In this analysis, I explored a dataset consisting of 227 countries and 20 features. I explored interesting correlations, patterns and trends within the data and then built a model that was able to predict GDP per capita based upon the other features. Finally, I created an interactive web app that allows users to adjust the input parameters before estimating the GDP per capita.
Click here to view the notebook in nbviewer
-
phones_per_1000 appeared to have a strong positive correlation with gdp_per_capita_usd.
-
agriculture appeared to be negatively correlated with gdp_per_capita_usd.
-
The agriculture sector made up the smallest proportion (10% or less) of most countries' economies, whereas the service sector made up a much larger proportion (40–80%).
-
Luxembourg had a considerably higher GDP per capita than all other countries, even amongst other countries within the top 10 highest GDP per capita.

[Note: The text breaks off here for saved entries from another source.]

import Mathlib
import Literature.Probability.RandomPlanarGeometry.CurveSpace
import Literature.Probability.RandomPlanarGeometry.SimpleCurves
import Literature.Probability.LatticeModels.LatticeInterface
import HarnessLib

/-!
# Polylines as functions of their vertices: continuity, monotone functionals, simplicity

Topic `Literature/Probability/RandomPlanarGeometry`; theorems only, about the tree's polyline
`LatticeModels.polyline (a :: l) = (LatticeModels.polylineFrom a l).2` (iterated `Path.trans` of
`Path.segment`s, dyadic time parametrisation with a constant `Path.refl` tail,
`LatticeInterface.lean`). Written for the off-lattice self-avoiding walk
(`FreelyJointedSAW.lean`), where configuration measures on vertex space are pushed forward to
the curve space `CurveClass` and the image must be Borel and, on a set of positive measure, simple.

* `Polyline.continuous_polylineFrom_ofFn`, `Polyline.continuous_polyline_ofFn`: the polyline
  through `n + 1` vertices, as a point of `C([0,1], E)` (compact-open topology), depends
  continuously on the vertices (`Path.trans_continuous_family` inductively, then
  `ContinuousMap.continuous_of_continuous_uncurry`).
* `Polyline.apply_polylineFrom_mono`, `Polyline.polylineFrom_eq_of_apply_eq`: if a linear
  functional `φ` increases strictly along the vertices then `φ` is monotone along the polyline,
  and `φ (P s) = φ (P t)`, `s ≤ t`, forces `P` to be constant on `[s, t]` (the only constancy
  intervals of the dyadic parametrisation are its constant tails); hence the parametrisation is
  FLAT (`Curve.IsFlat`) and non-constant, so by the monotone–light factorisation of
  `SimpleCurves.lean` (`Curve.exists_isSimple_of_isFlat`) its class is a SIMPLE curve class:
  `Polyline.mk_polyline_mem_simple_of_isChain`, `Polyline.mk_polyline_ofFn_mem_simple`.

All statements are elementary real-variable bookkeeping on `Path.trans`/`Path.segment`
(Camia–Newman 2007, §2: lattice paths as polygonal curves; Aizenman–Burchard 1999, §2.1: curves
modulo reparametrisation); tagged [folklore].
-/

noncomputable section

open Set Function
open scoped unitInterval Topology

namespace Literature.Probability.RandomPlanarGeometry

namespace Polyline

open Literature.Probability.LatticeModels (polyline polylineFrom polylineFrom_nil polylineFrom_cons)

/-! ### Polylines through finitely many varying vertices depend continuously on the vertices -/

section Polyline

variable {E : Type*} [AddCommGroup E] [Module ℝ E] [TopologicalSpace E] [ContinuousAdd E]
  [ContinuousSMul ℝ E]

/-- The straight segments `Path.segment a b` form a jointly continuous family in `(a, b, t)`
(`lineMap a b t = a + t • (b - a)`). [folklore] -/
theorem continuous_segment_family :
    Continuous (↿(fun p : E × E => Path.segment p.1 p.2)) := by
  change Continuous fun q : (E × E) × I => Path.segment q.1.1 q.1.2 q.2
  simp only [Path.segment_apply, AffineMap.lineMap_apply_module]
  fun_prop

/-- Zero vertices after `a`: `polylineFrom a []` is the constant path (pointwise form, stated for
`List.ofFn` of an empty family). [folklore] -/
theorem polylineFrom_ofFn_zero_apply (a : E) (w : Fin 0 → E) (t : I) :
    (polylineFrom a (List.ofFn w)).2 t = a := by
  rw [List.ofFn_zero]
  rfl

/-- One more vertex: `polylineFrom a [w 0, …, w n]` is the segment to `w 0` followed by the
polyline from `w 0` (pointwise form of `polylineFrom_cons` for `List.ofFn`). [folklore] -/
theorem polylineFrom_ofFn_succ_apply {n : ℕ} (a : E) (w : Fin (n + 1) → E) (t : I) :
    (polylineFrom a (List.ofFn w)).2 t =
      ((Path.segment a (w 0)).trans (polylineFrom (w 0) (List.ofFn fun i => w i.succ)).2) t := by
  rw [List.ofFn_succ]
  rfl

/-- The polyline through `v 0, …, v n` evaluated at time `t` is the path `polylineFrom (v 0) …`
(pointwise unfolding of `polyline` for `List.ofFn`). [folklore] -/
theorem polyline_ofFn_succ_apply {n : ℕ} (v : Fin (n + 1) → E) (t : I) :
    polyline (List.ofFn v) t = (polylineFrom (v 0) (List.ofFn fun i => v i.succ)).2 t := by
  rw [List.ofFn_succ]
  rfl

/-- The tree's polylines `polylineFrom a [w₀, …, w_{n-1}]` (iterated `Path.trans` of segments)
are jointly continuous in the vertices and the time parameter. [folklore] -/
theorem continuous_polylineFrom_ofFn : ∀ n : ℕ,
    Continuous (↿(fun p : E × (Fin n → E) => (polylineFrom p.1 (List.ofFn p.2)).2))
  | 0 => by
      change Continuous fun q : (E × (Fin 0 → E)) × I => (polylineFrom q.1.1 (List.ofFn q.1.2)).2 q.2
      simp only [polylineFrom_ofFn_zero_apply]
      fun_prop
  | n + 1 => by
      change Continuous fun q : (E × (Fin (n + 1) → E)) × I =>
        (polylineFrom q.1.1 (List.ofFn q.1.2)).2 q.2
      simp only [polylineFrom_ofFn_succ_apply]
      exact Path.trans_continuous_family
        (fun p : E × (Fin (n + 1) → E) => Path.segment p.1 (p.2 0))
        (continuous_segment_family.comp (by fun_prop :
          Continuous fun q : (E × (Fin (n + 1) → E)) × I => ((q.1.1, q.1.2 0), q.2)))
        (fun p : E × (Fin (n + 1) → E) => (polylineFrom (p.2 0) (List.ofFn fun i => p.2 i.succ)).2)
        ((continuous_polylineFrom_ofFn n).comp (by fun_prop :
          Continuous fun q : (E × (Fin (n + 1) → E)) × I =>
            ((q.1.2 0, fun i : Fin n => q.1.2 i.succ), q.2)))

/-- The polyline through `n + 1` vertices, as a point of `C([0,1], E)` (compact-open topology),
depends continuously on the vertices. [folklore] -/
theorem continuous_polyline_ofFn (n : ℕ) :
    Continuous fun v : Fin (n + 1) → E => polyline (List.ofFn v) := by
  apply ContinuousMap.continuous_of_continuous_uncurry
  change Continuous fun q : (Fin (n + 1) → E) × I => polyline (List.ofFn q.1) q.2
  simp only [polyline_ofFn_succ_apply]
  exact (continuous_polylineFrom_ofFn n).comp (by fun_prop :
    Continuous fun q : (Fin (n + 1) → E) × I => ((q.1 0, fun i : Fin n => q.1 i.succ), q.2))

end Polyline

/-! ### Polylines increasing along a linear functional are flat, hence simple classes -/

section Flat

variable {E : Type*} [AddCommGroup E] [Module ℝ E] [TopologicalSpace E] [ContinuousAdd E]
  [ContinuousSMul ℝ E] (φ : E →ₗ[ℝ] ℝ)

/-- Pointwise form of `Path.trans` through `Path.extend` (this is its definition). [folklore] -/
theorem path_trans_apply_ite {X : Type*} [TopologicalSpace X] {x y z : X} (γ : Path x y)
    (γ' : Path y z) (t : I) :
    γ.trans γ' t = if (t : ℝ) ≤ 1 / 2 then γ.extend (2 * t) else γ'.extend (2 * t - 1) := rfl

/-- A linear functional along a segment: `φ (segment a b t) = φ a + t (φ b - φ a)`. [folklore] -/
theorem apply_segment (a b : E) (t : I) :
    φ (Path.segment a b t) = φ a + (t : ℝ) * (φ b - φ a) := by
  rw [Path.segment_apply, AffineMap.lineMap_apply_module, map_add, map_smul, map_smul, smul_eq_mul,
    smul_eq_mul]
  ring

/-- A linear functional along an extended segment, for times in `[0, 1]`. [folklore] -/
theorem apply_segment_extend (a b : E) {x : ℝ} (hx : x ∈ Set.Icc (0 : ℝ) 1) :
    φ ((Path.segment a b).extend x) = φ a + x * (φ b - φ a) := by
  rw [Path.extend_apply _ hx, apply_segment]

/-- **Monotonicity.** If `φ` increases strictly along the vertices `a, l₀, l₁, …`, then `φ` is
monotone along the polyline `polylineFrom a l` (dyadic parametrisation). [folklore] -/
theorem apply_polylineFrom_mono :
    ∀ (l : List E) (a : E), List.IsChain (fun p q => φ p < φ q) (a :: l) →
      ∀ {s t : I}, s ≤ t → φ ((polylineFrom a l).2 s) ≤ φ ((polylineFrom a l).2 t)
  | [], a, _, s, t, _ => le_rfl
  | b :: l, a, h, s, t, hst => by
      rw [List.isChain_cons_cons] at h
      obtain ⟨hab, h'⟩ := h
      have IH := fun {s t : I} (hst : s ≤ t) => apply_polylineFrom_mono l b h' hst
      have hb0 : ∀ u : I, φ b ≤ φ ((polylineFrom b l).2 u) := fun u => by
        have := IH (s := 0) (t := u) (show (0 : I) ≤ u from u.2.1)
        rwa [Path.source] at this
      change φ (((Path.segment a b).trans (polylineFrom b l).2) s) ≤
        φ (((Path.segment a b).trans (polylineFrom b l).2) t)
      rw [path_trans_apply_ite, path_trans_apply_ite]
      have hs0 := s.2.1; have hs1 := s.2.2; have ht0 := t.2.1; have ht1 := t.2.2
      have hst' : (s : ℝ) ≤ t := hst
      have hd : 0 ≤ φ b - φ a := sub_nonneg.2 hab.le
      split_ifs with hs ht ht
      · rw [apply_segment_extend φ a b ⟨by linarith, by linarith⟩,
          apply_segment_extend φ a b ⟨by linarith, by linarith⟩]
        have := mul_le_mul_of_nonneg_right (by linarith : 2 * (s : ℝ) ≤ 2 * t) hd
        linarith
      · rw [apply_segment_extend φ a b ⟨by linarith, by linarith⟩,
          Path.extend_apply _ ⟨by linarith, by linarith⟩]
        have := mul_le_mul_of_nonneg_right (by linarith : 2 * (s : ℝ) ≤ 1) hd
        calc φ a + 2 * (s : ℝ) * (φ b - φ a) ≤ φ b := by linarith
          _ ≤ _ := hb0 _
      · exact absurd (hst'.trans ht) hs
      · rw [Path.extend_apply _ ⟨by linarith, by linarith⟩, Path.extend_apply _ ⟨by linarith, by linarith⟩]
        exact IH (Subtype.mk_le_mk.2 (by linarith))

/-- **Flatness.** If `φ` increases strictly along the vertices, then two times `s ≤ t` with
`φ (P s) = φ (P t)` bound an interval on which the polyline `P = polylineFrom a l` is constant
(the only constancy intervals are the dyadic constant tails). [folklore] -/
theorem polylineFrom_eq_of_apply_eq :
    ∀ (l : List E) (a : E), List.IsChain (fun p q => φ p < φ q) (a :: l) →
      ∀ {s u t : I}, s ≤ u → u ≤ t → φ ((polylineFrom a l).2 s) = φ ((polylineFrom a l).2 t) →
        (polylineFrom a l).2 u = (polylineFrom a l).2 s
  | [], a, _, s, u, t, _, _, _ => rfl
  | b :: l, a, h, s, u, t, hsu, hut, hφ => by
      rw [List.isChain_cons_cons] at h
      obtain ⟨hab, h'⟩ := h
      have IH := fun {s u t : I} (hsu : s ≤ u) (hut : u ≤ t) =>
        polylineFrom_eq_of_apply_eq l b h' (s := s) (u := u) (t := t) hsu hut
      have mono := fun {s t : I} (hst : s ≤ t) => apply_polylineFrom_mono φ l b h' hst
      have hb0 : ∀ u : I, φ b ≤ φ ((polylineFrom b l).2 u) := fun u => by
        have := mono (s := 0) (t := u) (show (0 : I) ≤ u from u.2.1)
        rwa [Path.source] at this
      change φ (((Path.segment a b).trans (polylineFrom b l).2) s) =
        φ (((Path.segment a b).trans (polylineFrom b l).2) t) at hφ
      change ((Path.segment a b).trans (polylineFrom b l).2) u =
        ((Path.segment a b).trans (polylineFrom b l).2) s
      rw [path_trans_apply_ite, path_trans_apply_ite] at hφ ⊢
      have hs0 := s.2.1; have hs1 := s.2.2; have ht0 := t.2.1; have ht1 := t.2.2
      have hu0 := u.2.1; have hu1 := u.2.2
      have hsu' : (s : ℝ) ≤ u := hsu
      have hut' : (u : ℝ) ≤ t := hut
      have hd : 0 < φ b - φ a := sub_pos.2 hab
      by_cases ht : (t : ℝ) ≤ 1 / 2
      · -- everything happens on the first segment, where `φ` is strictly increasing
        have hs : (s : ℝ) ≤ 1 / 2 := by linarith
        have hu : (u : ℝ) ≤ 1 / 2 := by linarith
        rw [if_pos hs, if_pos ht, apply_segment_extend φ a b ⟨by linarith, by linarith⟩,
          apply_segment_extend φ a b ⟨by linarith, by linarith⟩] at hφ
        have hst : (s : ℝ) = t := by
          have h1 : 2 * (s : ℝ) * (φ b - φ a) = 2 * t * (φ b - φ a) := by linarith
          have h2 := mul_right_cancel₀ hd.ne' h1
          linarith
        have hus : u = s := Subtype.ext (by linarith)
        rw [hus]
      · by_cases hs : (s : ℝ) ≤ 1 / 2
        · -- `s` on the first segment, `t` beyond: forces `s = 1/2` and constancy of the tail
          rw [if_pos hs, if_neg ht, apply_segment_extend φ a b ⟨by linarith, by linarith⟩,
            Path.extend_apply _ ⟨by linarith, by linarith⟩] at hφ
          have h1 : φ a + 2 * (s : ℝ) * (φ b - φ a) ≤ φ b := by
            have := mul_le_mul_of_nonneg_right (by linarith : 2 * (s : ℝ) ≤ 1) hd.le
            linarith
          have h2 := hb0 ⟨2 * (t : ℝ) - 1, by linarith, by linarith⟩
          have hseq : 2 * (s : ℝ) = 1 := by
            have h3 : φ a + 2 * (s : ℝ) * (φ b - φ a) = φ b := le_antisymm h1 (hφ ▸ h2)
            have h4 : (2 * (s : ℝ) - 1) * (φ b - φ a) = 0 := by linarith
            rcases mul_eq_zero.1 h4 with h5 | h5
            · linarith
            · exact absurd h5 hd.ne'
          have htail : ∀ w : I, w ≤ ⟨2 * (t : ℝ) - 1, by linarith, by linarith⟩ →
              (polylineFrom b l).2 w = b := fun w hw => by
            have := IH (s := 0) (u := w) (t := ⟨2 * (t : ℝ) - 1, by linarith, by linarith⟩)
              (show (0 : I) ≤ w from w.2.1) hw (by rw [Path.source]; linarith)
            rwa [Path.source] at this
          rw [if_pos hs]
          by_cases hu : (u : ℝ) ≤ 1 / 2
          · have hus : u = s := Subtype.ext (by linarith)
            rw [if_pos hu, hus]
          · rw [if_neg hu, Path.extend_apply _ ⟨by linarith, by linarith⟩,
              htail _ (Subtype.mk_le_mk.2 (by linarith)), hseq, Path.extend_one]
        · -- everything happens on the tail polyline: induction hypothesis
          have hu : ¬ (u : ℝ) ≤ 1 / 2 := fun hu => hs (hsu'.trans hu)
          rw [if_neg hs, if_neg ht, Path.extend_apply _ ⟨by linarith, by linarith⟩,
            Path.extend_apply _ ⟨by linarith, by linarith⟩] at hφ
          rw [if_neg hu, if_neg hs, Path.extend_apply _ ⟨by linarith, by linarith⟩,
            Path.extend_apply _ ⟨by linarith, by linarith⟩]
          exact IH (Subtype.mk_le_mk.2 (by linarith)) (Subtype.mk_le_mk.2 (by linarith)) hφ

/-- The endpoint of a polyline with `φ`-increasing vertices has a strictly larger `φ`-value than
its starting point (as soon as there is at least one step). [folklore] -/
theorem apply_polylineFrom_zero_lt_one (a b : E) (l : List E)
    (h : List.IsChain (fun p q => φ p < φ q) (a :: b :: l)) :
    φ ((polylineFrom a (b :: l)).2 0) < φ ((polylineFrom a (b :: l)).2 1) := by
  rw [Path.source, Path.target]
  rw [List.isChain_cons_cons] at h
  obtain ⟨hab, h'⟩ := h
  have := apply_polylineFrom_mono φ l b h' (s := 0) (t := 1) (show (0 : I) ≤ 1 from zero_le_one)
  rw [Path.source, Path.target] at this
  exact hab.trans_le this

end Flat

section FlatSimple

variable {E : Type*} [NormedAddCommGroup E] [NormedSpace ℝ E] (φ : E →ₗ[ℝ] ℝ)

/-- **A polyline whose vertices increase strictly along a linear functional is a simple curve
class**: its dyadic parametrisation is flat and non-constant, hence at reparametrisation distance
`0` from an injective curve (`Curve.exists_isSimple_of_isFlat`). [folklore] -/
theorem mk_polyline_mem_simple_of_isChain (a b : E) (l : List E)
    (h : List.IsChain (fun p q => φ p < φ q) (a :: b :: l)) :
    CurveClass.mk ⟨polyline (a :: b :: l)⟩ ∈ (CurveClass.simple : Set (CurveClass E)) := by
  set γ : Curve E := ⟨polyline (a :: b :: l)⟩ with hγ
  have hγt : ∀ t, γ t = (polylineFrom a (b :: l)).2 t := fun t => rfl
  have hflat : γ.IsFlat := by
    intro s u t hsu hut hst
    rw [hγt, hγt] at hst ⊢
    exact polylineFrom_eq_of_apply_eq φ (b :: l) a h hsu hut (congrArg φ hst)
  have h01 : γ 0 ≠ γ 1 := fun h01 => by
    have := apply_polylineFrom_zero_lt_one φ a b l h
    rw [← hγt, ← hγt, h01] at this
    exact lt_irrefl _ this
  obtain ⟨γ₀, hγ₀, -, hdist⟩ := Curve.exists_isSimple_of_isFlat hflat h01
  rw [CurveClass.mk_eq_mk_iff_dist_eq_zero.2 hdist]
  exact CurveClass.mk_mem_simple hγ₀

/-- `Fin`-indexed form: if `φ (v k) < φ (v (k+1))` for all `k`, the polyline class through
`v 0, …, v (N+1)` is simple. [folklore] -/
theorem mk_polyline_ofFn_mem_simple {N : ℕ} (v : Fin (N + 2) → E)
    (hv : ∀ k : Fin (N + 1), φ (v k.castSucc) < φ (v k.succ)) :
    CurveClass.mk ⟨polyline (List.ofFn v)⟩ ∈ (CurveClass.simple : Set (CurveClass E)) := by
  have hchain : List.IsChain (fun p q => φ p < φ q) (List.ofFn v) := by
    rw [List.isChain_iff_getElem]
    intro i hi
    rw [List.length_ofFn] at hi
    simp only [List.getElem_ofFn]
    exact hv ⟨i, by omega⟩
  have hshape : List.ofFn v = v 0 :: v 1 :: List.ofFn (fun i : Fin N => v i.succ.succ) := by
    rw [List.ofFn_succ, List.ofFn_succ]
    rfl
  rw [hshape] at hchain ⊢
  exact mk_polyline_mem_simple_of_isChain φ _ _ _ hchain

end FlatSimple

end Polyline

end Literature.Probability.RandomPlanarGeometry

With GDP per capita ranging between $500 and $55,100, the best model for predicting GDP per capita was the Gradient Boosting model with an RMSE of $2389.22. The Random Forest model scored similarly with an RMSE of $2413.10. The worst model was the Support Vector Regressor with an RMSE of $4030.28.
Models | Best MAE | Best RMSE | Best R² | Data Split Used |
---|---|---|---|---|
Linear Regression | 2317.30 | 3129.05 | 0.88 | Selected Features, Log Transformed |
Ridge Regression (L2) | 2557.40 | 3187.32 | 0.88 | All Features, with Scaling |
Lasso Regression (L1) | 2692.61 | 3490.58 | 0.85 | All Features, with Scaling |
Support Vector Regression | 2880.74 | 4030.28 | 0.80 | Selected Features, Log Transformed |
Random Forest | 1708.67 | 2413.10 | 0.93 | All Features, No Scaling |
Gradient Boosting | 1561.26 | 2389.22 | 0.93 | Selected Features, No Scaling |
Python Version: 3.8.5
Packages: pandas, numpy, matplotlib, seaborn, scikit-learn, statsmodels, yellowbrick, pickle, streamlit
The dataset used in this analysis was taken from Kaggle courtesy of Fernando Lasso. However, the data is sourced originally from the CIA World Factbook which provides information on the history, people and society, government, economy, energy, geography, communications, transportation, military, and transnational issues for world entities.
For the dataset used in this analysis, visit: https://www.kaggle.com/fernandol/countries-of-the-world
For more information on the CIA World Factbook, visit: https://www.cia.gov/library/publications/the-world-factbook/
Below are a few highlights from the analysis.
We analysed feature importance and found that agriculture appeared to be the most important feature followed by region_WESTERN EUROPE.
After training all of our models, I pickled the best model which used all of the features (Random Forest). I then used Streamlit to create an interactive web app which allows users to adjust the input parameters and predict GDP per capita using the trained Random Forest model. Finally, I deployed the app using Heroku.
If we had more time and computational resources, we could potentially improve our results even further by exploring other models and also experimenting with different hyperparameters.
We could also investigate more of the correlations to gain a better understanding of their relationship. For example, phones_per_1000 had a strong positive correlation with GDP per capita but it wasn't clear why.
Finally, as this dataset is somewhat outdated, it would be interesting to do a similar analysis on the most recent data. We could then compare the results to explore differences, similarities and trends.